The biggest losers of the coronavirus hysteria are going to be white men, as they are going to lose their jobs and have their families destroyed when they become unable to provide. But of course, we are not going to hear about that. Just like we have to hear endlessly about how the fake pandemic is disproportionately affecting the blacks, we also have to hear about how it’s disproportionately affecting women.
BBC:
Less than a month since Europe came to a near-standstill, it is too soon to see the full impact on gender violence from official statistics.
But in abusive households, experts see a potentially devastating combination of emotions brewing. Women fear the aggressor inside the home and the virus outside.
Stress makes abusers even more volatile, while heightened privacy gives them a feeling of impunity.
In Spain, Kika Fumero traces it back to the state of alert declared on 14 March.
“From that moment I knew that what was good for stopping Covid-19 was going to be horrible for those women and their children who were in a violent situation at home,” the head of the Canary Islands Institute for Equality told the BBC.
She had seen the spikes in abuse from periods of confinement before, when women were forced to spend more time with their partner during floods or holidays.
The framing of the issue as it’s being discussed in the media is “domestic violence,” and they claim that men who were previously “abusers” are now upping their power level, going into ultra-abuse mode. This is a really dumb framing, because what would make more sense is that men who had previously not been abusive were becoming abusive due to the stress. However, if you said that, you would have a number of different problems, to wit:
- If men who don’t normally beat women are beating women because of stress, then the men are also victims of the lockdown.

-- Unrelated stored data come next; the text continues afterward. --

import Literature.InformationTheory.QuantumCodes.IrreducibleCountingThreshold
import Mathlib.Algebra.Module.Equiv.Basic
import Mathlib.Algebra.Module.Submodule.Map
import HarnessLib

/-!
# The Dumer–Kovalev–Pryadko row-weight threshold bound — arbitrary finite index types, any decoder map

Topic `Literature/InformationTheory/QuantumCodes` (venture QEC, LADDER-QEC rung Q5). The certified
code-capacity bound `sum_decodingFails_bernoulli_le_of_rowWeight` of `IrreducibleCountingThreshold.lean`
(qec-lit-2; Dumer–Kovalev–Pryadko 2015 Thm. 2 at `y = 0`: one error type of a CSS/LDPC code with check
weight `≤ w` under ANY minimum-weight decoder and independent errors, `Σ_{E fails} p^{|E|}(1-p)^{n-|E|} ≤
n r^d/((w-1)(1-r))`, `r = 2(w-1)√(p(1-p))`) is stated there for `Fin`-indexed matrices, error SETS
`E ⊆ Fin n` and decoders `(Fin m → ZMod 2) → (Fin n → ZMod 2)`. This theorem-only file TRANSPORTS it,
along `Fintype.equivFin`, to an arbitrary finite check index `C` and qubit index `V`, a decoder
`D : (C → ZMod 2) → (V → ZMod 2)` given by the two defining properties of a minimum-weight decoder, and
error VECTORS `e : V → ZMod 2` weighted by `bernoulliWeight p (supp e)` — the shape in which the toric
space-time decoding problem (`ToricCodePhenomenological.lean`) is typed. Nothing is re-proved or restated.

## References

* [DumerKovalevPryadko2015] I. Dumer, A. A. Kovalev, L. P. Pryadko, PRL 115 (2015) 050502, Thm. 2 (`y = 0`).
-/

namespace Literature.InformationTheory.QuantumCodes

open Finset Matrix

/-- A binary vector is the indicator vector of its support. [folklore] -/
private theorem errorVec_supp {n : ℕ} (x : Fin n → ZMod 2) : errorVec (supp x) = x := by
  funext i
  simp only [errorVec, supp, Finset.mem_filter, Finset.mem_univ, true_and]
  have key : ∀ a : ZMod 2, (if a ≠ 0 then (1 : ZMod 2) else 0) = a := by decide
  exact key (x i)

/-- Relabelling the coordinates does not change the Hamming weight. [folklore] -/
private theorem hammingNorm_comp_finEquiv' {V : Type*} [Fintype V] {n : ℕ} (x : V → ZMod 2)
    (e : Fin n ≃ V) : hammingNorm (x ∘ e) = hammingNorm x := by
  unfold hammingNorm
  refine Finset.card_equiv e (fun i => ?_)
  simp

/-- Binary vectors are determined by their supports. [folklore] -/
private theorem supp_injective' {V : Type*} [Fintype V] [DecidableEq V] :
    Function.Injective (supp : (V → ZMod 2) → Finset V) := by
  intro e₁ e₂ h
  funext v
  have h1 : v ∈ supp e₁ ↔ v ∈ supp e₂ := by rw [h]
  simp only [supp, Finset.mem_filter, Finset.mem_univ, true_and] at h1
  have key : ∀ a b : ZMod 2, (a ≠ 0 ↔ b ≠ 0) → a = b := by decide
  exact key _ _ h1

/-- **Dumer–Kovalev–Pryadko's row-weight bound for arbitrary finite index types and error vectors.**
Let `H : Matrix C V (ZMod 2)` have row supports of size `≤ w` (`w ≥ 2`), let `SX` be the trivial-error
subspace with every zero-syndrome vector outside it of weight `≥ d ≥ 1`, and let `D` be a minimum-weight
decoder (`H D(H e) = H e` and `‖D(H e)‖ ≤ ‖x‖` whenever `H x = H e`). Then for independent errors of
rate `0 ≤ p ≤ 1/2` with `r := 2(w-1)√(p(1-p)) < 1`, the total Bernoulli weight of the error vectors
`e` with `e + D(H e) ∉ SX` is at most `|V| · r^d / ((w-1)(1-r))`. Proved by transport to `Fin`-indices.
[cite: DumerKovalevPryadko2015, Thm 2 (y = 0: (w-1)·2√(p(1-p)) < 1)] -/
theorem sum_decodingFails_bernoulli_le_of_rowWeight' {C V : Type*} [Fintype C] [Fintype V]
    [DecidableEq V] (H : Matrix C V (ZMod 2)) (SX : Submodule (ZMod 2) (V → ZMod 2))
    {D : (C → ZMod 2) → (V → ZMod 2)} (hDsyn : ∀ e : V → ZMod 2, H *ᵥ D (H *ᵥ e) = H *ᵥ e)
    (hDmin : ∀ e x : V → ZMod 2, H *ᵥ x = H *ᵥ e → hammingNorm (D (H *ᵥ e)) ≤ hammingNorm x)
    {w : ℕ} (hw : 2 ≤ w) (hrow : ∀ c : C, (univ.filter fun v => H c v ≠ 0).card ≤ w) {d : ℕ}
    (hd1 : 1 ≤ d) (hd : ∀ x : V → ZMod 2, H *ᵥ x = 0 → x ∉ SX → d ≤ hammingNorm x)
    {p : ℝ} (hp0 : 0 ≤ p) (hp : p ≤ 1 / 2)
    (hr : 2 * ((w - 1 : ℕ) : ℝ) * Real.sqrt (p * (1 - p)) < 1)
    [DecidablePred fun e : V → ZMod 2 => e + D (H *ᵥ e) ∉ SX] :
    ∑ e ∈ univ.filter (fun e : V → ZMod 2 => e + D (H *ᵥ e) ∉ SX), bernoulliWeight p (supp e) ≤
      (Fintype.card V : ℝ) * (2 * ((w - 1 : ℕ) : ℝ) * Real.sqrt (p * (1 - p))) ^ d /
        (((w - 1 : ℕ) : ℝ) * (1 - 2 * ((w - 1 : ℕ) : ℝ) * Real.sqrt (p * (1 - p)))) := by
  classical
  -- relabel qubits and checks by `Fin`
  set eV : Fin (Fintype.card V) ≃ V := (Fintype.equivFin V).symm with heV
  set eC : Fin (Fintype.card C) ≃ C := (Fintype.equivFin C).symm with heC
  set H' : Matrix (Fin (Fintype.card C)) (Fin (Fintype.card V)) (ZMod 2) := H.submatrix eC eV
    with hH'
  set φ : (V → ZMod 2) ≃ₗ[ZMod 2] (Fin (Fintype.card V) → ZMod 2) :=
    LinearEquiv.funCongrLeft (ZMod 2) (ZMod 2) eV with hφ
  have hφapp : ∀ x : V → ZMod 2, φ x = x ∘ eV := fun x => rfl
  set SX' : Submodule (ZMod 2) (Fin (Fintype.card V) → ZMod 2) := Submodule.map φ.toLinearMap SX
    with hSX'
  have hmemSX' : ∀ x : V → ZMod 2, x ∘ eV ∈ SX' ↔ x ∈ SX := by
    intro x
    rw [← hφapp, hSX']
    constructor
    · intro h
      obtain ⟨y, hy, hyx⟩ := Submodule.mem_map.1 h
      have : y = x := φ.injective (by simpa using hyx)
      rwa [this] at hy
    · intro h
      exact Submodule.mem_map.2 ⟨x, h, rfl⟩
  have hsurj : ∀ x' : Fin (Fintype.card V) → ZMod 2, ∃ x : V → ZMod 2, x' = x ∘ eV := fun x' =>
    ⟨x' ∘ eV.symm, by funext i; simp⟩
  have hmul : ∀ x : V → ZMod 2, H' *ᵥ (x ∘ eV) = (H *ᵥ x) ∘ eC := by
    intro x
    rw [hH', Matrix.submatrix_mulVec_equiv]
    congr 2
    funext v
    simp
  have hcancel : ∀ y z : C → ZMod 2, y ∘ eC = z ∘ eC → y = z := by
    intro y z h
    funext c
    have := congrFun h (eC.symm c)
    simpa using this
  have huncomp : ∀ y : C → ZMod 2, (y ∘ eC) ∘ eC.symm = y := by
    intro y; funext c; simp
  -- the transported decoder
  set D' : (Fin (Fintype.card C) → ZMod 2) → (Fin (Fintype.card V) → ZMod 2) :=
    fun σ' => D (σ' ∘ eC.symm) ∘ eV with hD'
  have hD'app : ∀ e : V → ZMod 2, D' (H' *ᵥ (e ∘ eV)) = D (H *ᵥ e) ∘ eV := by
    intro e
    rw [hmul]
    show D (((H *ᵥ e) ∘ eC) ∘ eC.symm) ∘ eV = _
    rw [huncomp]
  have hD'min : IsMinWeightDecoder H' D' := by
    intro e'
    obtain ⟨e, rfl⟩ := hsurj e'
    refine ⟨?_, fun x' hx' => ?_⟩
    · rw [hD'app, hmul, hmul, hDsyn]
    · obtain ⟨x, rfl⟩ := hsurj x'
      rw [hD'app, hammingNorm_comp_finEquiv', hammingNorm_comp_finEquiv']
      rw [hmul, hmul] at hx'
      exact hDmin e x (hcancel _ _ hx')
  -- transported row weights and distance
  have hrow' : ∀ i, (rowSupp H' i).card ≤ w := by
    intro i
    have hcard : (rowSupp H' i).card = (univ.filter fun v => H (eC i) v ≠ 0).card := by
      refine Finset.card_equiv eV (fun j => ?_)
      simp [rowSupp, hH']
    rw [hcard]
    exact hrow (eC i)
  have hd' : ∀ x' : Fin (Fintype.card V) → ZMod 2, H' *ᵥ x' = 0 → x' ∉ SX' → d ≤ hammingNorm x' := by
    intro x' hx' hxS
    obtain ⟨x, rfl⟩ := hsurj x'
    rw [hammingNorm_comp_finEquiv']
    refine hd x ?_ (fun h => hxS ((hmemSX' x).2 h))
    rw [hmul] at hx'
    exact hcancel _ _ (by rw [hx']; rfl)
  -- the failing error vectors map injectively into the failing error sets of the `Fin` problem
  set ψ : (V → ZMod 2) → Finset (Fin (Fintype.card V)) := fun e => supp (e ∘ eV) with hψ
  have hψinj : Function.Injective ψ := by
    intro e₁ e₂ h
    have h' : e₁ ∘ eV = e₂ ∘ eV := supp_injective' h
    funext v
    have := congrFun h' (eV.symm v)
    simpa using this
  have hψw : ∀ e : V → ZMod 2, bernoulliWeight p (ψ e) = bernoulliWeight p (supp e) := by
    intro e
    simp only [bernoulliWeight, hψ, Fintype.card_fin]
    have hc : (supp (e ∘ eV)).card = (supp e).card := hammingNorm_comp_finEquiv' e eV
    rw [hc]
  have hψfail : ∀ e : V → ZMod 2, e + D (H *ᵥ e) ∉ SX → DecodingFails H' SX' D' (ψ e) := by
    intro e he
    show errorVec (supp (e ∘ eV)) + D' (H' *ᵥ errorVec (supp (e ∘ eV))) ∉ SX'
    rw [errorVec_supp, hD'app]
    have : e ∘ eV + D (H *ᵥ e) ∘ eV = (e + D (H *ᵥ e)) ∘ eV := rfl
    rw [this, hmemSX']
    exact he
  set F := univ.filter (fun e : V → ZMod 2 => e + D (H *ᵥ e) ∉ SX) with hF
  have h1 : ∑ e ∈ F, bernoulliWeight p (supp e) = ∑ E' ∈ F.image ψ, bernoulliWeight p E' := by
    rw [Finset.sum_image fun e₁ _ e₂ _ h => hψinj h]
    exact Finset.sum_congr rfl fun e _ => (hψw e).symm
  have hsub : F.image ψ ⊆ univ.filter fun E' => DecodingFails H' SX' D' E' := by
    intro E' hE'
    obtain ⟨e, he, rfl⟩ := Finset.mem_image.1 hE'
    rw [hF, Finset.mem_filter] at he
    exact Finset.mem_filter.2 ⟨Finset.mem_univ _, hψfail e he.2⟩
  have hp1 : p ≤ 1 := hp.trans (by norm_num)
  rw [h1]
  refine (Finset.sum_le_sum_of_subset_of_nonneg hsub fun E' _ _ =>
    bernoulliWeight_nonneg hp0 hp1 E').trans ?_
  have h2 := sum_decodingFails_bernoulli_le_of_rowWeight H' SX' hD'min hw hrow' hd1 hd' hp0 hp hr
  convert h2 using 2

end Literature.InformationTheory.QuantumCodes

- “Abusive men” are supposed to be a special category of men, who are evil, and the idea that circumstance could drive a man to become abusive destroys the mainstream media melodrama of “pure good versus pure evil.”

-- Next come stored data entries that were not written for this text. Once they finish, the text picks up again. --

import Summits.MatrixMultiplication.OmegaCensus.ThreeSetZ5Z5Cover44H1
import Summits.MatrixMultiplication.OmegaCensus.ThreeSetZ5Z5Cover44H2
import Summits.MatrixMultiplication.OmegaCensus.ThreeSetZ5Z5Cover44H3
import Summits.MatrixMultiplication.OmegaCensus.ThreeSetZ5Z5Cover44C12Lo
import Summits.MatrixMultiplication.OmegaCensus.ThreeSetZ5Z5Cover44C12Hi
import Summits.MatrixMultiplication.OmegaCensus.ThreeSetZ5Z5Cover44C19Lo
import Summits.MatrixMultiplication.OmegaCensus.ThreeSetZ5Z5Cover44C19Hi
import Summits.MatrixMultiplication.OmegaCensus.ThreeSetZ5Z5Cover44C23Lo
import Summits.MatrixMultiplication.OmegaCensus.ThreeSetZ5Z5Cover44C23Hi
import Summits.MatrixMultiplication.OmegaCensus.ThreeSetZ5Z5Cover44C24Lo
import Summits.MatrixMultiplication.OmegaCensus.ThreeSetZ5Z5Cover44C24Hi
import HarnessLib

/-!
# Three-set `ℤ₅ × ℤ₅` cover, parts `4, 4` at `|A| = 625`: every multiset of size `4` has a certified direction, for every frame and hole

ω-census `pub-omega`, family (b3), seat pub-omega-group gen 36.  Framing: lottery ticket; floor = certified bounds/negative
ranges.  VALUE: finite kernel computations behind `ThreeSetZ5Z5Cells44.lean` (census cell `(4,4,13)@625`); NOT progress on ω.

**`exists_cert44`**: for every frame index `ci < 25` (`Φ'(W) = T ∪ {pt 5 ci}`), hole position `σ < 25` and `g : Fin 25 → ℕ` with `Σ g = 4`
there is a direction `j ≤ 5` whose three-set line datum (line image `wvec44 ci j` of `W`, `cnts 5 j g`, hole value `pv 5 j σ`) carries
EITHER a modular Farkas certificate (`lineCert3At`, every order) OR an LP certificate at line fibre size `K = 125` (`farkasOK5`, `|A| = 625`).
-/

namespace Summit.MatrixMultiplication.OmegaCensus

namespace Z5Z5ThreeSet

open ZpZpDomino

/-- Gluing the two hole ranges of a centroid frame. [folklore] -/
theorem of_halves {f : ℕ → Bool} (hlo : ((List.range 13).all f) = true) (hhi : (((List.range 12).map (13 + ·)).all f) = true) :
    ∀ σ < 25, f σ = true := by
  intro σ hσ
  rw [List.all_eq_true] at hlo hhi
  by_cases h : σ < 13
  · exact hlo σ (List.mem_range.2 h)
  · exact hhi σ (List.mem_map.2 ⟨σ - 13, List.mem_range.2 (by omega), by omega⟩)

/-- The per-frame computations, indexed: hole-independent form or per-hole form. [folklore] -/
theorem sound_cover44 (ci : ℕ) (hci : ci < 25) :
    (soundChk3 5 4 (tree44hi ci) (certHI ci) = true ∧ cover3C 5 4 (tree44hi ci) = true) ∨
      (∀ σ < 25, (soundChk3 5 4 (tree44 ci σ) (certLP ci σ) && cover3C 5 4 (tree44 ci σ)) = true) := by
  have h : ci = 0 ∨ ci = 1 ∨ ci = 2 ∨ ci = 3 ∨ ci = 4 ∨ ci = 5 ∨ ci = 6 ∨ ci = 7 ∨ ci = 8 ∨ ci = 9 ∨ ci = 10 ∨ ci = 11 ∨ ci = 12 ∨ ci = 13 ∨ ci = 14 ∨ ci = 15 ∨ ci = 16 ∨ ci = 17 ∨ ci = 18 ∨ ci = 19 ∨ ci = 20 ∨ ci = 21 ∨ ci = 22 ∨ ci = 23 ∨ ci = 24 := by omega
  rcases h with rfl | rfl | rfl | rfl | rfl | rfl | rfl | rfl | rfl | rfl | rfl | rfl | rfl | rfl | rfl | rfl | rfl | rfl | rfl | rfl | rfl | rfl | rfl | rfl | rfl
  · exact Or.inl (by simpa using hi44_0)
  · exact Or.inl (by simpa using hi44_1)
  · exact Or.inl (by simpa using hi44_2)
  · exact Or.inl (by simpa using hi44_3)
  · exact Or.inl (by simpa using hi44_4)
  · exact Or.inl (by simpa using hi44_5)
  · exact Or.inl (by simpa using hi44_6)
  · exact Or.inl (by simpa using hi44_7)
  · exact Or.inl (by simpa using hi44_8)
  · exact Or.inl (by simpa using hi44_9)
  · exact Or.inl (by simpa using hi44_10)
  · exact Or.inl (by simpa using hi44_11)
  · exact Or.inr (of_halves c44_12_lo c44_12_hi)
  · exact Or.inl (by simpa using hi44_13)
  · exact Or.inl (by simpa using hi44_14)
  · exact Or.inl (by simpa using hi44_15)
  · exact Or.inl (by simpa using hi44_16)
  · exact Or.inl (by simpa using hi44_17)
  · exact Or.inl (by simpa using hi44_18)
  · exact Or.inr (of_halves c44_19_lo c44_19_hi)
  · exact Or.inl (by simpa using hi44_20)
  · exact Or.inl (by simpa using hi44_21)
  · exact Or.inl (by simpa using hi44_22)
  · exact Or.inr (of_halves c44_23_lo c44_23_hi)
  · exact Or.inr (of_halves c44_24_lo c44_24_hi)

/-- **Every multiset of size `4` on `ℤ₅²` has a certified direction (modular, or LP at `K = 125`), for every frame `ci < 25` and hole `σ < 25`.**
[folklore] -/
theorem exists_cert44 (ci : ℕ) (hci : ci < 25) (σ : ℕ) (hσ : σ < 25) (g : Fin (5 * 5) → ℕ) (hg : ∑ i, g i = 4) :
    ∃ j < 6, (∃ certs : List (ℕ × List ℕ),
        lineCert3At 5 (vecFn (wvec44 ci j)) (vecFn (cnts 5 j g)) certs ((pv 5 j σ : ℕ) : ZMod 5) = true) ∨
      ∃ z : List ℤ, farkasOK5 (wvec44 ci j) (cnts 5 j g) 125 z (pv 5 j σ) = true := by
  rcases sound_cover44 ci hci with ⟨hs, hc⟩ | h
  · obtain ⟨j, hj, hcert⟩ := exists_cert_of_cover3C (tree44hi ci) (certHI ci) hs hc g hg
    exact ⟨j, hj, Or.inl (lineCert3At_of_certHI hcert (pv 5 j σ) (pv_lt 5 j σ))⟩
  · have h2 := h σ hσ
    rw [Bool.and_eq_true] at h2
    obtain ⟨j, hj, hcert⟩ := exists_cert_of_cover3C (tree44 ci σ) (certLP ci σ) h2.1 h2.2 g hg
    exact ⟨j, hj, of_certLP hcert⟩

end Z5Z5ThreeSet

end Summit.MatrixMultiplication.OmegaCensus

- You would have to acknowledge that the lockdown itself is extremely harmful to society, instead of something being exploited by evil people to commit evil acts.
This issue of “rising domestic violence during a lockdown” has been mentioned a lot, and I’ve written about it before. I’m a supporter of domestic violence, and strongly believe that women deserve to be beaten. It’s a simple fact of reality that if you don’t beat women occasionally, they will think they can get away with anything, and will eventually go completely off the rails.
“I told you not to move the stuff on my desk!”
That having been said, there is a kernel of truth that is being hinted at with these articles about rising domestic violence under a lockdown: this situation is extremely hard on families.
If you are permanently locked in your house with someone – while also suffering from the stress of people telling you you’re going to die of a disease – your relationship with that person is going to be very strained. And honestly, though I’m very critical of the media narrative about “domestic violence,” it is just obvious that such a situation is going to lead to extreme negative emotions, which will lead to those emotions being taken out on the others you are trapped with.
“I told you to clean the litter box!”
Far from some form of dark evil, this is no different than if you’ve had a really stressful day and you end up being rude to someone who you shouldn’t have been rude to. We have all experienced that, and hopefully most of us have gone back to the person we were unnecessarily rude to and said “I was under a lot of stress and shouldn’t have said that to you.”
That dynamic of treating others badly as a result of increased pressure that is unrelated to that person is something we all understand, but the extreme form that this will take during something like this lockdown could obviously result in a lot more than mean words – it could result in physical violence, both from the woman and the man (90% of the time it would be the woman).
You can call that “abuse” if you want, though the connotations of the term make it almost useless.
“I told you to put the toilet seat back up!”
That is real, and maybe it’s an issue, but the bigger problem is that what goes on during the lockdown is going to lead to long-term resentment between families. You combine that with the coming economic pressure, which is already the number one cause of divorce, the fact that men are not going to be able to provide for their families because they won’t have work, and you’re going to have an absolute disaster.
We are going to see the biggest spike in divorce in all of history when this lockdown ends.